═════ Data for analysis

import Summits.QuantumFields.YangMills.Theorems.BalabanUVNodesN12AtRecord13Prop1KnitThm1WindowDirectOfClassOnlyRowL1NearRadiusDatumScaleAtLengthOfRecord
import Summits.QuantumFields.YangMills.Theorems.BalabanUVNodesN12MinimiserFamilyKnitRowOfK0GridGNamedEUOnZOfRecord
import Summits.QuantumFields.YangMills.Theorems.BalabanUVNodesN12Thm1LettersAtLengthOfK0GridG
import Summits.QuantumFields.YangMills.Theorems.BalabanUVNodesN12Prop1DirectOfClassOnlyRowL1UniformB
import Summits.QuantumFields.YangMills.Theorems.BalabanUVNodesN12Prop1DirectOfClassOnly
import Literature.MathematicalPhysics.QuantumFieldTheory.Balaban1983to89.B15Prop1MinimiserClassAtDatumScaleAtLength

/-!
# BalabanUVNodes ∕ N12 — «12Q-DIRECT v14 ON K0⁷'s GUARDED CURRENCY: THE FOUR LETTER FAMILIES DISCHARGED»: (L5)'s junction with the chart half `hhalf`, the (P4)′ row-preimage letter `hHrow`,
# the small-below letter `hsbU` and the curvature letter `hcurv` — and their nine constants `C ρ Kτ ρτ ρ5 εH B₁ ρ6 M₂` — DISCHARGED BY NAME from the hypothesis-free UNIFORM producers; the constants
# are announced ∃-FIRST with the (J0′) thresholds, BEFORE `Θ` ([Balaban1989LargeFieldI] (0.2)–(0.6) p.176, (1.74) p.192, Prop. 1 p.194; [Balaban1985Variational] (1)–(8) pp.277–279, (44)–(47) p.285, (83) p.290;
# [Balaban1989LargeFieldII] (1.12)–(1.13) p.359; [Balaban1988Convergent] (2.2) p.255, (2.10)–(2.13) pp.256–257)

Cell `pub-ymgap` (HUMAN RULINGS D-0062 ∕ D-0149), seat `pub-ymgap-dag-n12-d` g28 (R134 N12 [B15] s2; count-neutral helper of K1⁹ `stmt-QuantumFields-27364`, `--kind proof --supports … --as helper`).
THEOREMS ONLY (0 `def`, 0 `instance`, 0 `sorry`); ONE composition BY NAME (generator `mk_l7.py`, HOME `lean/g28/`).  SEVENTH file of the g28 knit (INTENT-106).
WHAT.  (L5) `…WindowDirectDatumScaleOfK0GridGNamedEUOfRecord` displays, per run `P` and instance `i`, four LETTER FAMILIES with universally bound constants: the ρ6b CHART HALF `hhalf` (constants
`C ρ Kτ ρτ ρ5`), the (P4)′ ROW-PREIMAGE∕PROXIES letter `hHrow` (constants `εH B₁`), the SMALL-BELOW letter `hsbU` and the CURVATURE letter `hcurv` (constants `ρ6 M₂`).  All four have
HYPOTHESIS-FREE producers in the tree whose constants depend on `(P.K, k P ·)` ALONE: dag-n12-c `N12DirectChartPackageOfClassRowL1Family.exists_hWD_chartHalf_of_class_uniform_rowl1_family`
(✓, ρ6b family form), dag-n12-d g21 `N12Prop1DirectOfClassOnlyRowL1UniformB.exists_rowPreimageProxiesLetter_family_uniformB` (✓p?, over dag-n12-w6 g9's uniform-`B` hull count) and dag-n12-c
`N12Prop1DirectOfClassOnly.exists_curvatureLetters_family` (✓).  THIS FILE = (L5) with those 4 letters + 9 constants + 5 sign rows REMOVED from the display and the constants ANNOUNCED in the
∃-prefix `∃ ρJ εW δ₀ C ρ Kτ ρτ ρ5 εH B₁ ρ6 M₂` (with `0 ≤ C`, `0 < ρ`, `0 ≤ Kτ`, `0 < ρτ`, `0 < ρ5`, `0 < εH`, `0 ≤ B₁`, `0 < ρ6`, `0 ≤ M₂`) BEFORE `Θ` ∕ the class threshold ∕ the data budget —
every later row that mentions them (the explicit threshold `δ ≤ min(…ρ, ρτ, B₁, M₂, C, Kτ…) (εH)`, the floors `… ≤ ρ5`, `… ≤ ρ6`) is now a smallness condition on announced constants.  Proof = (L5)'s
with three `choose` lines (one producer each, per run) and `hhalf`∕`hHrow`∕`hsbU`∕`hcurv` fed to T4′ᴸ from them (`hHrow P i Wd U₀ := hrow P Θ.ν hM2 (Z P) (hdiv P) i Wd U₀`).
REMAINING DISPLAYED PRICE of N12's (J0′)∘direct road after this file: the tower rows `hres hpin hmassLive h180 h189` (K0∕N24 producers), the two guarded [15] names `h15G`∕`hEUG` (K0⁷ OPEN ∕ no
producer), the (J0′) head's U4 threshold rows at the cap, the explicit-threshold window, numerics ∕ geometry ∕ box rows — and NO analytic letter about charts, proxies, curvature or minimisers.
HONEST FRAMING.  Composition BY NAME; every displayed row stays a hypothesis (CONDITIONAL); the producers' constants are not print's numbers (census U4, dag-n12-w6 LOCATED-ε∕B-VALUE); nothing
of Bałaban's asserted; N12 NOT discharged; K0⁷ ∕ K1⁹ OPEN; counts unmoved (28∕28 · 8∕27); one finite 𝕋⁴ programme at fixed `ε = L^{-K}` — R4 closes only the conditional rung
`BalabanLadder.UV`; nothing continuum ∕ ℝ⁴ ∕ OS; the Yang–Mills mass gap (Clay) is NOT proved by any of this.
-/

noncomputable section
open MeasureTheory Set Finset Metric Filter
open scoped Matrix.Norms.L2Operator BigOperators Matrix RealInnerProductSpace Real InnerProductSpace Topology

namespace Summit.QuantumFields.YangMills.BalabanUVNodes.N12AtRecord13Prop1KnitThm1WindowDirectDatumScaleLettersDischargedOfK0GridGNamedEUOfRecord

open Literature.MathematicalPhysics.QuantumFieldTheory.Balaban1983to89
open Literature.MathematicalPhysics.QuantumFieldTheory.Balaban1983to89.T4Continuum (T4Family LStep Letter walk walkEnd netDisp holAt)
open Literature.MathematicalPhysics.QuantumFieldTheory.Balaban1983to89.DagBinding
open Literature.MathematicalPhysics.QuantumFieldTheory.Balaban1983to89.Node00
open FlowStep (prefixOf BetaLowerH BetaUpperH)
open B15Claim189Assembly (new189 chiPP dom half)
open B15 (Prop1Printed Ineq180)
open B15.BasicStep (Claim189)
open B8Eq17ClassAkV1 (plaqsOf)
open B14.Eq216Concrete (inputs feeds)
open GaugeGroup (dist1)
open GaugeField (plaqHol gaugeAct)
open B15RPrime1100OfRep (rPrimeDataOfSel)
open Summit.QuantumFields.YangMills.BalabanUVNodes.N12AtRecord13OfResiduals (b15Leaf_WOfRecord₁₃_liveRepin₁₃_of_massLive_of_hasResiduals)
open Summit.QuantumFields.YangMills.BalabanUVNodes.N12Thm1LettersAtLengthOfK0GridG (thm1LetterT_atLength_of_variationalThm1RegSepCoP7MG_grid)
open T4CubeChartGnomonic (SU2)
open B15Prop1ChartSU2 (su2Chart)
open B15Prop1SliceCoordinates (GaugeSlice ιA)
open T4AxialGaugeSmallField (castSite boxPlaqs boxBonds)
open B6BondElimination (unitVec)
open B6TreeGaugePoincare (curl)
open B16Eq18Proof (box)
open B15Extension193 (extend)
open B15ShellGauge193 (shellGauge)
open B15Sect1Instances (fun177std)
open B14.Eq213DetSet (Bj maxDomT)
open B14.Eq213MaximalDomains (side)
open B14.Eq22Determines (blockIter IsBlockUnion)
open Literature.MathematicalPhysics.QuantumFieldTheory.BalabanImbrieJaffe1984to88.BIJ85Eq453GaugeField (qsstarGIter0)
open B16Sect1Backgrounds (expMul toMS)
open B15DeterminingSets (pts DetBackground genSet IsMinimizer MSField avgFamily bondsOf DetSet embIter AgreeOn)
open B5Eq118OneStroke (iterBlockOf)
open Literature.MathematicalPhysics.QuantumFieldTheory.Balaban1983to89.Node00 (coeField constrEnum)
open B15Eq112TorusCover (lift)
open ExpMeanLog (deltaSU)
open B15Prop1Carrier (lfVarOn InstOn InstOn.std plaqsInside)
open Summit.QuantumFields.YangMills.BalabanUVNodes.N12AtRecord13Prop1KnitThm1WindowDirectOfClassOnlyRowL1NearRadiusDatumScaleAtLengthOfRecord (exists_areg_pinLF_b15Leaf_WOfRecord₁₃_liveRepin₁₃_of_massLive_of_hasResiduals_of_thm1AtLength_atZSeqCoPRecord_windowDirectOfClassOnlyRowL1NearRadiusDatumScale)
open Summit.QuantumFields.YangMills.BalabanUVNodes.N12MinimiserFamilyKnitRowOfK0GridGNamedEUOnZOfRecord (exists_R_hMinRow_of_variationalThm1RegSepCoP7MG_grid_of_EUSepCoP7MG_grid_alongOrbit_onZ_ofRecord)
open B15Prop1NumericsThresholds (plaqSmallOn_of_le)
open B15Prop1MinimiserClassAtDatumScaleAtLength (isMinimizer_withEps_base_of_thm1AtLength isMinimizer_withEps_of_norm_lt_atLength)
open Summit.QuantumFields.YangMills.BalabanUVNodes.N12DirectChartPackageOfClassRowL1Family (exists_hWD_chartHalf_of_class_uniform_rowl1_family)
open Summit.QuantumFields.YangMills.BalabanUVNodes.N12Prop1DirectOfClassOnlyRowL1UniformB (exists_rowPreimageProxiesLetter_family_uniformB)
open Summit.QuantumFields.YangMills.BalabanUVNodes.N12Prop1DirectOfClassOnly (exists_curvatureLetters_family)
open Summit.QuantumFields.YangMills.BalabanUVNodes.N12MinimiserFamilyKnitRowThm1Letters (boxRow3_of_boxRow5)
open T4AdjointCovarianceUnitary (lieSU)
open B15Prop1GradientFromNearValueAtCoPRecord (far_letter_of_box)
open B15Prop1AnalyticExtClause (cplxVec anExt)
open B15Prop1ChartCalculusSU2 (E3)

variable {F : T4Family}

══════════
═════ Data for analysis

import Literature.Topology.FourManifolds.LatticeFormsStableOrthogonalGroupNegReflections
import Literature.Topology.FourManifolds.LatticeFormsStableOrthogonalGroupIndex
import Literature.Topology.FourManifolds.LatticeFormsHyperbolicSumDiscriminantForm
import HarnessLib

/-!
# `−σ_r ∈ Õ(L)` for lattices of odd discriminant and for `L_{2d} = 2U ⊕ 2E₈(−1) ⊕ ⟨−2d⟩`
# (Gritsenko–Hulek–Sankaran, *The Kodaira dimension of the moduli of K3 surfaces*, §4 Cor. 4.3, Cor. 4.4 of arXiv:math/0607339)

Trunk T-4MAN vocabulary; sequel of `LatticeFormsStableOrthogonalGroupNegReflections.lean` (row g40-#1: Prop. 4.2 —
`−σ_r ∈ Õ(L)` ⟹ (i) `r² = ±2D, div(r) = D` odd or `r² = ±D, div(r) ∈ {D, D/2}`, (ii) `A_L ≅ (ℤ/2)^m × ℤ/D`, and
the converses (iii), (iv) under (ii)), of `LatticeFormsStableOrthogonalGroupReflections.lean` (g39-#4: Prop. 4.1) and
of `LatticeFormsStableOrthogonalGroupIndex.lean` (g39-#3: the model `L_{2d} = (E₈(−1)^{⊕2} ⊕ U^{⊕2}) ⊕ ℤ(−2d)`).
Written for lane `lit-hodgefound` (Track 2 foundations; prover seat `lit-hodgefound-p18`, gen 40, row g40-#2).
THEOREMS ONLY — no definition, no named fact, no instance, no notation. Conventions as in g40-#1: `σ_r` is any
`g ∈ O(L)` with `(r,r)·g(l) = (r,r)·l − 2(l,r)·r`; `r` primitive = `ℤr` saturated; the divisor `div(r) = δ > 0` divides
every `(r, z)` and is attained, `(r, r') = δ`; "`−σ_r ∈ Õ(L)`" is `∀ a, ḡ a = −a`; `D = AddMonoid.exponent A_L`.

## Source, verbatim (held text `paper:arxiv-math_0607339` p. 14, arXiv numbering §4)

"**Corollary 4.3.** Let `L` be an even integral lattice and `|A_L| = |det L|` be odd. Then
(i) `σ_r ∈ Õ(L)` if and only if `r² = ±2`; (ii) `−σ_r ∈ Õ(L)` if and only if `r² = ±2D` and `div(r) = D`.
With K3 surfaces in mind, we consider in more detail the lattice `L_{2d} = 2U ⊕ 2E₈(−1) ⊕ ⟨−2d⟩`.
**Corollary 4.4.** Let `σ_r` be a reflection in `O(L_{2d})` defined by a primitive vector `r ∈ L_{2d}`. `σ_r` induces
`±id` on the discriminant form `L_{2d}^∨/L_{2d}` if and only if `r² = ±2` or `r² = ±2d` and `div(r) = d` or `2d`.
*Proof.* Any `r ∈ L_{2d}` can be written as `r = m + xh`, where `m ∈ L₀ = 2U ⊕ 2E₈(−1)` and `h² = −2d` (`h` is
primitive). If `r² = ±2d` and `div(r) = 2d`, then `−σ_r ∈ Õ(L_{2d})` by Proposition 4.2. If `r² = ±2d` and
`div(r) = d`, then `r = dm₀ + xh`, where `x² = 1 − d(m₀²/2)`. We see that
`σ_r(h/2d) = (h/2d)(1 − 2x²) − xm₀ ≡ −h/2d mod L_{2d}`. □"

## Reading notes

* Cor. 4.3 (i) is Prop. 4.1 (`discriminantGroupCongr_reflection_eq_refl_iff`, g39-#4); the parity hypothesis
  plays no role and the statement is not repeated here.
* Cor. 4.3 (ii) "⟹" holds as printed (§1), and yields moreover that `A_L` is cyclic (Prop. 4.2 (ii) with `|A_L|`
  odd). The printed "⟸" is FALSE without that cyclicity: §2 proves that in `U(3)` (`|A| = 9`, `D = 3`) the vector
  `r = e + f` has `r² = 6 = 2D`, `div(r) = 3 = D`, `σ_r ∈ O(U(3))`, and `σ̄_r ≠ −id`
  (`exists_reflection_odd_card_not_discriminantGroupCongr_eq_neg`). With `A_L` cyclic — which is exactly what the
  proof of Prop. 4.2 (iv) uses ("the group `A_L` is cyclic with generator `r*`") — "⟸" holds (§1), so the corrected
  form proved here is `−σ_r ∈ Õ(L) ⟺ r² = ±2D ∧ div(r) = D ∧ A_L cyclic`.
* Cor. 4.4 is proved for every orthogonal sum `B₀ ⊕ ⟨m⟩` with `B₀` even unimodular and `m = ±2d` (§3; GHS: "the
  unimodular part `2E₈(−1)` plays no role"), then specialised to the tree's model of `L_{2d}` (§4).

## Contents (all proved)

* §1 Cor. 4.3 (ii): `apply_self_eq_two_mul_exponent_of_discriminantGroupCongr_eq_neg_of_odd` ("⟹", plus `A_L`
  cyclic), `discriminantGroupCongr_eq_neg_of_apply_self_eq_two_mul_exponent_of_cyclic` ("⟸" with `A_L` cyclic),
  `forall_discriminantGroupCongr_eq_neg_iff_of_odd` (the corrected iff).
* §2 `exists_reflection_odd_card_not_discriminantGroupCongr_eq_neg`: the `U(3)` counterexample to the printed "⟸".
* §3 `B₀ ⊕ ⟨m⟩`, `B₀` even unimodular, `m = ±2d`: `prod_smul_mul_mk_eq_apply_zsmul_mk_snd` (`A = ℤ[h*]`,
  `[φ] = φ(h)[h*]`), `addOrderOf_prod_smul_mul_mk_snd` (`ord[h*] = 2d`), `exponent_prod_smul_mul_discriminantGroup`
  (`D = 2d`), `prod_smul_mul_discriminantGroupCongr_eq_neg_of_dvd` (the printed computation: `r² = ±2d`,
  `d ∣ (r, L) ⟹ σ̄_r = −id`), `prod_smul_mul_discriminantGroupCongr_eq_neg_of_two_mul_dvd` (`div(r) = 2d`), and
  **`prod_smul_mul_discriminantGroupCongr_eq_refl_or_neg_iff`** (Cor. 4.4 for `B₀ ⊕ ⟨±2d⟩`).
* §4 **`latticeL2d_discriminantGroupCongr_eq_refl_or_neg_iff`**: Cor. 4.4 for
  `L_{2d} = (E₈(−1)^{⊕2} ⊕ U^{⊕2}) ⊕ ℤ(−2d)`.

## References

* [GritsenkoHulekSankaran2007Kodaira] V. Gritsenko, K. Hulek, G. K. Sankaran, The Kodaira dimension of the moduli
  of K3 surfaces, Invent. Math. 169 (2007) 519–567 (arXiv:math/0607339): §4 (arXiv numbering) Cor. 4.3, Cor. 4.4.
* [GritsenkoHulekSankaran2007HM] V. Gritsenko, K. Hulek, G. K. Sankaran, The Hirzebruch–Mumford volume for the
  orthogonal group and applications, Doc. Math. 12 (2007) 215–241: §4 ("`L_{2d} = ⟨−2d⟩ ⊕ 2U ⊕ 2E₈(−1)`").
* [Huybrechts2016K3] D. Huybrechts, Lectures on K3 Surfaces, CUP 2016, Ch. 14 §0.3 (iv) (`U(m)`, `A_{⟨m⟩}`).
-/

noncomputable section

══════════

### Exercise
Taking the entries above, write out exactly the lines starting with the line containing "With K3 surfaces" and going on through the line containing "plays no role and", both included, and nothing else.

### Written solution
With K3 surfaces in mind, we consider in more detail the lattice `L_{2d} = 2U ⊕ 2E₈(−1) ⊕ ⟨−2d⟩`.
**Corollary 4.4.** Let `σ_r` be a reflection in `O(L_{2d})` defined by a primitive vector `r ∈ L_{2d}`. `σ_r` induces
`±id` on the discriminant form `L_{2d}^∨/L_{2d}` if and only if `r² = ±2` or `r² = ±2d` and `div(r) = d` or `2d`.
*Proof.* Any `r ∈ L_{2d}` can be written as `r = m + xh`, where `m ∈ L₀ = 2U ⊕ 2E₈(−1)` and `h² = −2d` (`h` is
primitive). If `r² = ±2d` and `div(r) = 2d`, then `−σ_r ∈ Õ(L_{2d})` by Proposition 4.2. If `r² = ±2d` and
`div(r) = d`, then `r = dm₀ + xh`, where `x² = 1 − d(m₀²/2)`. We see that
`σ_r(h/2d) = (h/2d)(1 − 2x²) − xm₀ ≡ −h/2d mod L_{2d}`. □"

## Reading notes

* Cor. 4.3 (i) is Prop. 4.1 (`discriminantGroupCongr_reflection_eq_refl_iff`, g39-#4); the parity hypothesis
  plays no role and the statement is not repeated here.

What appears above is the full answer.